Work request:
Go through the following listing and count each line that contains the string "below"; the answer is that number alone.

*** Block opens ***

import Mathlib
import HarnessLib
import Summits.ValiantsHypothesis.ValiantsHypothesis.Theorems.LacunarySymmetroidMatrixDescartesProductPlusOneBalanceCount
import Summits.ValiantsHypothesis.ValiantsHypothesis.Theorems.LacunarySymmetroidMatrixDescartesProductPlusOneSharpCalculus

/-!
# ValiantsHypothesis / LacunarySymmetroid — crux `MatrixDescartes` (stmt-ValiantsHypothesis-18050, V1),
# LINE (A) «product_plus_one», floor `OneChangeFloorK3`: the RISER FLOOR and the MID-SWITCHING SECTOR (every support ratio)

Setting of the `K = 3` row at the bottom coupling (✓ `…UnswitchedWindow`, ✓ `…BalanceZone`, ✓ `…LateSwitching`): factors
`g = a + b x^p + c x^q` (`p = e+1`, `q = e+k+2`), bottom-weight logarithmic derivative `Ψ = Σ_j (p b_j + q c_j x^{q−p})/g_j`, whose zeros off
the factors' zeros are the positive zeros of `eulerNumerator d a 0`; `num_j` = numerator of `Ψ_j′` (✓ `hasDerivAt_term`, ✓ `psi_numerator_eq`).
For an incoherent no-dip row (`(+,−,−)` up to sign) write `N = −θg = p|b|x^p + q|c|x^q` (its PULL numerator) and
`K(x) = θN/N = (p²|b|x^p + q²|c|x^q)/(p|b|x^p + q|c|x^q) ∈ (p, q)` (its CAPACITY: `θ(θg/g) = (θg/g)·(K − θg/g)`, the logistic Riccati law).

* `young_trinomial_nonneg` — `p·y^q − q·y^p + (q − p) ≥ 0` for `y > 0` (weighted AM–GM; via ✓ `bernoulli_pow` / ✓ `bernoulli_inv_pow`);
* ★ `riserFloor_identity` / `riserFloor` — THE RISER FLOOR: if `g(ρ) = 0` then for EVERY `x > 0`
  `N(ρ)·N(x) + θN(ρ)·g(x) − N(ρ)² = (q−p)·bc·ρ^{p+q}·(p y^q − q y^p + (q−p))`, `y = x/ρ`, hence `≥ 0` for `bc ≥ 0`:
  past its zero a switched incoherent row satisfies `θg/g ≥ K(ρ) + N(ρ)/|g|` — «a riser's logarithmic derivative never falls below its
  capacity AT BIRTH» (sharpens `θg/g > p`);
* ★ `numerator_neg_of_midSwitched` — consequently, if the row's zero `ρ` lies beyond its ENTRY HORIZON, `q·c²·ρ^{q−p} ≥ (q−2p)·bc`
  (⟺ `K(ρ) ≥ q − p`; in units `|b|/|c|`: `ρ^{q−p} ≥ (r−2)/r`, `r = q/p`), then `num < 0` at EVERY switched point: the row is `Ψ`-monotone in
  every phase — a FREE RIDER.  ✓ `…LateSwitching` needs `ρ^{q−p} ≥ (q−3p)|b|/(p|c|)` (`= r − 3` in the same units, the TOP of the balance
  zone); the entry horizon `(r−2)/r < 1` lies INSIDE the balance zone, a factor `r(r−3)/(r−2)` lower: rows switching anywhere in the upper
  part of their balance zone are also harmless (mechanism: the capacity can rise by at most `q − K(ρ) ≤ p` after birth, so the row never lags
  its capacity by more than `p`);
* `hasDerivAt_psi_neg_of_num` / `psi_injective_of_num` / `X_mul_derivative_no_two_zeros_of_num` — the window law with the RAW pointwise
  hypothesis `num_j(t) < 0` (any future per-row criterion plugs in here);
* ★★ `eulerBound_midSwitching` — `K = 3`, bottom coupling, ANY support, any `m`: a no-dip company (`a_{j0}a_{j2} < 0`) in which every incoherent
  row is unswitched below its entry horizon (`(d₂−d₀)·a_{j2}²·x^{d₂−d₁} < (d₂−d₀−2(d₁−d₀))·a_{j1}a_{j2} ⇒ a_{j2}·f_j(x) < 0`) has
  `Z₊(eulerNumerator d a 0) ≤ 2m + 1` — LINEAR IN `m`, NO RATIO WINDOW; `midSwitching_sector_class` — members `≤ 2m + 2`.

So at ratio `> 4` the floor's open core shrinks further: companies containing an incoherent row switching BEFORE its entry horizon
(`|c|ρ^{q−p} < ((q−2p)/q)|b|`: «early risers», the only rows that can ever lag their capacity by more than `p`).
HONEST FRAMING: a sector of the research floor + a row law; closes NO stub; NOT `OneChangeFloorK3` / `stub_eulerBoundK3` / `stub_classRowK3` /
`stub_polyLaw` / `MatrixDescartes`; `VP ≠ VNP` is NOT proved.  No definitions, no named facts, no sorry; Mathlib + the lane files.

[folklore] Weighted AM–GM / Bernoulli and Rolle; no citation needed.
-/

set_option linter.dupNamespace false

namespace Summit.ValiantsHypothesis.ValiantsHypothesis.Theorems.LacunarySymmetroidMatrixDescartes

*** Block closes ***

Expected output:
2